Although we have said that numerical attributes would most probably be categorized as facts, what would we do in case the attribute is numerical but represents a classification? For example: 1- Freshman, 2- Sophomore, 3-Junior, 4-Senior. In this case, the attributes come under the dimension table. Attributes that are used to categorize items or attributes that describe the 'who', 'what', 'when', 'where', 'how, and 'why' can be placed under dimensions (Note: Attributes which are both categorical and quantifiable should be stored in both the fact and dimension tables). Dimensions often comprise of fields that are often used to "filter" the final result set. For dimension tables, the primary key is often not the natural key that is obtained from the operational source database. The source database stores only one record for changes over time. The source natural key may also be poorly administered. As a result, a new dimension surrogate key is created as the primary key of the dimension table.

Hopefully this blog piece further helps in the development of a BI dimensional model.

Tuesday, January 28, 2014

Business Intelligence: An Introduction; Fact Tables and Dimensions

In today's world of abundant information and 'Big Data', business intelligence (BI) is a highly relevant topic of study. BI provides techniques and tools required for analyzing and reporting large amounts of related data in order to drive business decisions. Due to their purpose, BI tools and applications are used by people of different authority, spanning the depth of the organization. For this reason, the output of BI applications must deliver readily understandable business insights and a highly intuitive user experience.

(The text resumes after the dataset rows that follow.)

/-! ### The identification theorems -/

section Identification

variable (hκ : 4 < κ) {F : ℝ → ℝ} (hFa : Antitone F) (hF1 : ∀ s, s ≤ 0 → F s = 1) (hF0 : ∀ s, 0 ≤ F s)
include hκ hFa hF1 hF0

omit hκ hF0 in
/-- `F ≤ 1`. [folklore] -/
theorem trace_le_one (s : ℝ) : F s ≤ 1 := by
  rcases le_or_gt s 0 with hs | hs
  · exact (hF1 s hs).le
  · exact (hFa hs.le).trans (hF1 0 le_rfl).le

/-- The data are bounded and measurable: `|F| ≤ 1`, `|1_{≤0}| ≤ 1`, `|G| ≤ 1`, `|F - G| ≤ 1`. [folklore] -/
theorem abs_trace_sub_lswHit_le_one (s : ℝ) : |F s - lswHit κ (2 * Real.pi) s| ≤ 1 := by
  have hκ' : (4 : ℝ) < κ := by exact_mod_cast hκ
  have h1 := trace_le_one hFa hF1 s
  have h2 := hF0 s
  have h3 := lswHit_mem_Icc' hκ' (2 * Real.pi) s
  rw [abs_le]; constructor <;> linarith [h3.1, h3.2]

/-- **The difference of the renewal extensions of the window averages of `F` and of `G = u(2π, ·)`
is `topST` of the window average of `D = F - G`** (inside the strip; the bottom data cancel).
[folklore] -/
theorem renewalST_window_sub (hθ : θ ∈ Ioo 0 (2 * Real.pi)) (t : ℝ) {L : ℝ} (hL : 0 ≤ L) :
    renewalST κ (fun s ↦ ∫ r in (0 : ℝ)..L, bottomDatum (s + r)) (fun s ↦ ∫ r in (0 : ℝ)..L, F (s + r)) θ t -
      renewalST κ (fun s ↦ ∫ r in (0 : ℝ)..L, bottomDatum (s + r))
        (fun s ↦ ∫ r in (0 : ℝ)..L, lswHit κ (2 * Real.pi) (s + r)) θ t =
      topST κ (fun s ↦ ∫ r in (0 : ℝ)..L, (F (s + r) - lswHit κ (2 * Real.pi) (s + r))) θ t := by
  have hκ' : (4 : ℝ) < κ := by exact_mod_cast hκ
  have hFm : Measurable F := hFa.measurable
  have hGm : Measurable fun s ↦ lswHit κ (2 * Real.pi) s := (lswHit_two_pi_continuous hκ').measurable
  have hFb : ∀ s, |F s| ≤ 1 := fun s ↦ by rw [abs_of_nonneg (hF0 s)]; exact trace_le_one hFa hF1 s
  have hGb : ∀ s, |lswHit κ (2 * Real.pi) s| ≤ 1 := fun s ↦ abs_lswHit_le_one hκ' _ _
  -- window averages are bounded measurable
  have hwm : ∀ {g : ℝ → ℝ}, Measurable g → Measurable fun s ↦ ∫ r in (0 : ℝ)..L, g (s + r) := by
    intro g hg
    have h2 : Measurable (Function.uncurry fun (s r : ℝ) ↦ g (s + r)) := hg.comp (measurable_fst.add measurable_snd)
    simp_rw [intervalIntegral.integral_of_le hL]
    exact (h2.stronglyMeasurable.integral_prod_right' (ν := volume.restrict (Ioc 0 L))).measurable
  have hwb : ∀ {g : ℝ → ℝ}, (∀ s, |g s| ≤ 1) → ∀ s, |∫ r in (0 : ℝ)..L, g (s + r)| ≤ 1 * |L - 0| := by
    intro g hg s
    have := intervalIntegral.norm_integral_le_of_norm_le_const (a := 0) (b := L) (C := 1)
      (f := fun r ↦ g (s + r)) fun r _ ↦ by rw [Real.norm_eq_abs]; exact hg _
    rwa [Real.norm_eq_abs] at this
  rw [renewalST_of_mem κ _ _ hθ, renewalST_of_mem κ _ _ hθ, add_sub_add_left_eq_sub,
    topST_sub (hwm hFm) (hwm hGm) (hwb hFb) (hwb hGb)]
  congr 1
  funext s
  have h1 : IntervalIntegrable (fun r ↦ F (s + r)) volume 0 L :=
    intervalIntegrable_of_bdd (hFm.comp (measurable_const.add measurable_id)) (fun r ↦ hFb _) 0 L
  have h2 : IntervalIntegrable (fun r ↦ lswHit κ (2 * Real.pi) (s + r)) volume 0 L :=
    intervalIntegrable_of_bdd (hGm.comp (measurable_const.add measurable_id)) (fun r ↦ hGb _) 0 L
  rw [← intervalIntegral.integral_sub h1 h2]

In order to accomplish this, the design of the application/data warehouse must be simple. A confusing design will inevitably lead to a confusing user-experience and a lack of acceptance from end users. Therefore, we breakdown the fundamental data elements of the business into meaningful categories: fact tables and dimensions. The classification of data warehouse information into fact tables and dimensions was interesting to me as it provided a different perspective on the way we looked at entities and attributes. I would say this is a more relevant form of classification because it makes sense from a business reporting point of view.

In simple words, facts are business measures: they are used to provide measurement of a particular business process. For example, the total revenue of a product line comes under the fact table. The definition of fact must also be accompanied by the grain. Grain is the level of detail present in the fact table. The level of detail of the data is inversely proportional to the granularity of the data. In other words, the grain gives you an idea about the kind of data is present in the fact table.

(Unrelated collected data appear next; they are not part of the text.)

/-!
# [OURS · L1 W4.2] k2 PART 3a — the RANK-FREE TAIL CUT of the E2 cell of `T3insep` at `p = 2`: E2 stages, NO-JUMP / RATIONAL CONTINUATION,
# the E2 tail row, the honest-split / layered sub-cut, and the PROVED joins down to `IdeasL1C5.IsoInsepTowerTerminates 2 N`
# (crux chain w42, cell k2; typer pass of res-L1-w42-idea-1 Sketch C10 r9.4 §2–§3 and res-L1-w42-tri-2 kernel `Tri2Round10` (RC); `--supports stmt-…-19249`)

OURS (cell res-hironaka, slot W4.2, seat res-D-pv-042); NOT a statement of [Hironaka2017] nor of [CossartJannsenSaito2020] /
[CossartPiltant2009]. AI-drafted, weaker than expert review. TYPER PASS: the statements below are copied VERBATIM (names, binders,
docstrings) from res-L1-w42-idea-1's `L/res-L1-w42-idea-1/g9/Sketch-L1-idea-1-C10.lean` sha16 fa8aafac720286e8 §2–§3 (triaged: res-L1-w42-tri-2
TRIAGE v10.4/v10.6/v10.8 SURVIVES, res-L1-w42-tri-1 TRIAGE v6.3 §R12-C10 / v6.5 §R13-H SURVIVES) and from res-L1-w42-tri-2's
`L/res-L1-w42-tri-2/r10/Tri2Round10.lean` (row RC `IsoInsepE2SuccRational₂`, `IsoInsepE2Propagates₂` and the K1 ∪ K3 joins; tri-2 TRIAGE-r10 §R10-C10,
res-L1-w42-idea-1 13:34:09Z «type RC instead of NJ» — BOTH rows are recorded, RC being the stronger), re-homed into the tree namespace
`IdeasL1C6` of k2 PART 2′ (`…Corridor3WLadderIsoInsepCellsDefs`, p529700) whose tokens (`IsFormalDoublePointAt`, the E-cut rows
`IsoInsepE0Impossible₂` / `IsoInsepE1Impossible₂` / `IsoInsepE2DoubleRecurrentImpossible₂` / `IsoInsepNonDoubleRecurrentImpossible₂`, the join
`isoInsepTowerTerminates₂_of_E`) and the C5 tokens (`IsInsepStage`, `IsRationalStep`, `IsSatelliteStep`, K1 `IsoFreeRationalTailsImpossible`,
K3 `IsoSatelliteRecurrentImpossible`) it uses BY NAME — nothing restated.  Every `def … : Prop` row is an OURS ROW (an obligation, not a
fact); every `theorem` is pure logic over the rows.  tri-2's duplicate `E2TailImpossible₂` is identified with idea-1's
`IsoInsepE2TailImpossible₂` (same body).

* §2 TAIL CUT (idea-1 C10 §2): token `IsE2Stage`; rows `IsoInsepE2SuccInsep₂` (NO-JUMP, card §M.2), `IsoDoublePointPropagates₂`,
  `IsoInsepE2TailImpossible₂` (THE E2 TAIL ROW), `IsoInsepE2Impossible₂`; PROVED `isoInsepE2Impossible₂_of_tail`,
  `isoInsepE2DoubleRecurrentImpossible₂_of_never`, `isoInsepTowerTerminates₂_of_tail`.
* §2b RATIONAL CONTINUATION (tri-2 r10): rows `IsoInsepE2SuccRational₂` (RC), `IsoInsepE2Propagates₂`; PROVED `e2Tail_rational`,
  `isoInsepE2TailImpossible₂_of_RC_K1_K3` (THE E2 CELL SITS INSIDE K1 ∪ K3), `isoInsepE2DoubleRecurrentImpossible₂_of_RC_K1_K3`,
  `e2Tail_satelliteRecurrent_of_K1`.
* §2c GLUE (this file, PROVED): `isoInsepE2Impossible₂_of_propagates`, `isoInsepE2Propagates₂_of_noJump` (E0 + E1 + NO-JUMP + propagation ⇒
  tri-2's E2-propagation), `isoInsepTowerTerminates₂_of_RC_K1_K3` — k2 at `p = 2` along the RC
  route: `E0 → E1 → k2c → RC → E2-propagation → K1 → K3 → IsoInsepTowerTerminates 2 N`.
* §3 SPLIT / LAYERED SUB-CUT (idea-1 C10 §3): token `IsHonestSplitInsepAt` (+ PROVED `isHonestSplitInsepAt_of_isPBSplitInsepAt`), rows
  `IsoInsepSplitE2TailImpossible₂`, `IsoInsepLayeredE2TailImpossible₂` (the research residue), `IsoHonestSplitPropagates₂`; PROVED
  `isoInsepE2TailImpossible₂_of_split`.

References (pointers only, nothing attributed): [CossartJannsenSaito2020, Thm. 3.10 (4), Cor. 4.23, Thm. 6.40, Thm. 13.7, Thm. 14.4, Lemma 12.1];
[CossartPiltant2009, ch. 3 I.10].
-/

noncomputable section
import Mathlib.LinearAlgebra.RootSystem.Base
import Mathlib.LinearAlgebra.RootSystem.Hom
import Mathlib.LinearAlgebra.RootSystem.Reduced
import Mathlib.LinearAlgebra.Matrix.SpecialLinearGroup
import Literature.NumberTheory.Automorphic.LinearAlgebraicGroups
import HarnessLib

-- provenance: harness21/H21/H21/Prelude/AutomorphicL/RootData.lean @ 8f168fa (interim HEAD d8f2665); M5 mechanical rewrite
open scoped IsMulCommutative

/-!
# Roots and (based) root data of a linear algebraic group (trunk T-AUTOMORPHIC, G25 AutomorphicL, item I2)

For a subgroup `G ≤ GL n k` and a commutative subgroup `T ≤ G` (a maximal torus in the
applications) this file defines, following Springer, *Linear Algebraic Groups* §§7.3, 8.1 and
SGA 3 Exp. XXII, the vocabulary needed to say "the root datum of `(G, T)` is `P`", where
`P : RootPairing ι ℤ X Y` is MATHLIB's root pairing / root datum (notion `dual_group_L_group`,
OUTLINE D1/I2):

* `unipotentUpperSL2`, `unipotentLowerSL2 : Multiplicative R →* SL(2, R)` and
  `diagSL2 : Rˣ →* SL(2, R)`, the standard one-parameter subgroups of `SL₂` (real definitions);
* `IsRootHom G T hTG α u`: `u : 𝔾ₐ → G` is a *root homomorphism* for the character `α` of `T`
  (algebraic, an isomorphism onto a closed subgroup, `t u(x) t⁻¹ = u(α(t) x)`; Springer 8.1.1);
* `roots G T : Set ↥(characterLattice T)`, `rootSubgroup G T α` (the root subgroup `U_α`);
* `IsAlgebraicSL2Hom φ` for `φ : SL(2, k) →* ↥G`;
* `IsRootDatumOf G T P eX eY`: via group isomorphisms `eX : X*(T) ≃ X`, `eY : X_*(T) ≃ Y` the
  pairing of `P` is `charPairingInt`, the roots of `P` are the roots of `(G, T)`, and each coroot
  is realised by an algebraic `φ : SL₂ → G` (Springer 7.3.3–7.3.5, 8.1.8, 7.4.3);
* `IsBasedRootDatumOf G B T P b eX eY`: moreover `B ⊇ T` is a Borel subgroup containing the
  simple root subgroups of the base `b : P.Base` (Springer 7.4.5–7.4.6, 8.2.4);
* `Pinning G T hTG P b eX`: a choice of root homomorphisms for the simple roots (SGA 3 XXIII 1.1,
  "épinglage");
* `RootPairing.Equiv.IsBased e b` (an automorphism of `P` permutes the simple roots of `b`) and
  the subgroup `basedAutGroup P b ≤ P.Aut` of based automorphisms (SGA 3 XXI 6.1, XXIV 3).

Theorems (proofs `sorry`, all in print): `roots_finite`, `rootSubgroup_unique` (Springer 8.1.1),
`isReduced_of_isRootDatumOf` (Springer 7.4.3–7.4.4: root data of reductive groups are reduced).

## Mathlib

Everything about abstract root data is Mathlib's: `RootPairing` (with `root`, `coroot`,
`toLinearMap`, `pairing`, `reflectionPerm`), `RootPairing.Base`, `RootPairing.IsReduced`,
`RootPairing.Hom/Equiv/Aut` (with `RootPairing.Equiv.indexHom`), and `RootPairing.weylGroup`
(in `Mathlib.LinearAlgebra.RootSystem.WeylGroup`, not imported here since nothing below uses
it). In particular the **dual (based) root datum** of `(P, b)` is Mathlib's `P.flip`, `b.flip`
(`RootPairing.flip`, `RootPairing.Base.flip`); we do NOT redefine it (SGA 3 XXII 1.13 / XXI 6.2;
Springer 7.4.3; Borel, *Automorphic L-functions*, §2). Mathlib has `Matrix.SpecialLinearGroup`
with the notation `SL(2, R)` (scope `MatrixGroups`) and `ModularGroup.T = !![1,1;0,1]` over `ℤ`,
but no one-parameter subgroups `𝔾ₐ → SL₂`, `𝔾ₘ → SL₂` over a general ring (searched
`unipotent`, `SpecialLinearGroup.*diag`, `oneParam`), and no roots *of an algebraic group*.
`RootPairing.Equiv.IsBased` is a deliberate dot-notation extension in Mathlib's namespace
`RootPairing.Equiv`; all other declarations are in `Literature.Automorphic`.

## Design notes

* Roots are defined through root homomorphisms `𝔾ₐ → G` normalised by `T` (Springer 8.1.1)
  rather than through weights on a Lie algebra, so no tangent spaces of algebraic groups are
  needed (OUTLINE D1). As in item I1 this `k`-points vocabulary is the textbook notion only for
  `k` algebraically closed; all consumers assume `[IsAlgClosed k]` or `k = ℂ`.
* Springer 8.1.1 asks `u_α` to be an *isomorphism* of `𝔾ₐ` onto a closed subgroup, not merely
  an injective morphism: in characteristic `p` the Frobenius twist `x ↦ u_α (x ^ p)` is
  injective and algebraic with character `α / p` whenever `p ∣ α` in `X*(T)` (e.g. `SL₂` in
  characteristic `2`), which would produce non-reduced "root data". `IsRootHom` therefore
  demands a polynomial retraction `q` on matrix coordinates with `q (u x) = x`.
* `IsRootDatumOf` records `T ≤ G` as a field `le`; maximality of `T` and reductivity of `G` are
  separate hypotheses of the statements consuming it (lang.S13).

## References

* T. A. Springer, *Linear Algebraic Groups* (2nd ed., 1998), §§7.3, 7.4, 8.1, 8.2, 9.6, 16.3.
* M. Demazure, A. Grothendieck, *SGA 3*, Exp. XXI (données radicielles), XXII, XXIII 1, XXIV 3.
* A. Borel, *Automorphic L-functions*, Corvallis 1979, §§1–2.
-/

open scoped MatrixGroups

Dimension is the other category of data present in a data warehouse model. Dimensions contrast with facts because they are not measurements of the data, but provide descriptive information of the data present in fact tables. As a result they are mostly textual in nature. Sometimes, there can be situations of ambiguity in determining whether a particular numerical attribute is a fact or a dimension. Under such circumstances, Visualizing the final report or result set we require will help us make this determination. It also helps to see if the numerical attribute is continuous or discrete ; continuous attributes are mostly facts and discrete attributes are mostly dimensions (this rule is bound to have exceptions!)

Hopefully, this brief introduction on facts and dimensions will provide us with a basic understanding of data warehouse models and guide us in the design of simple and flexible BI applications.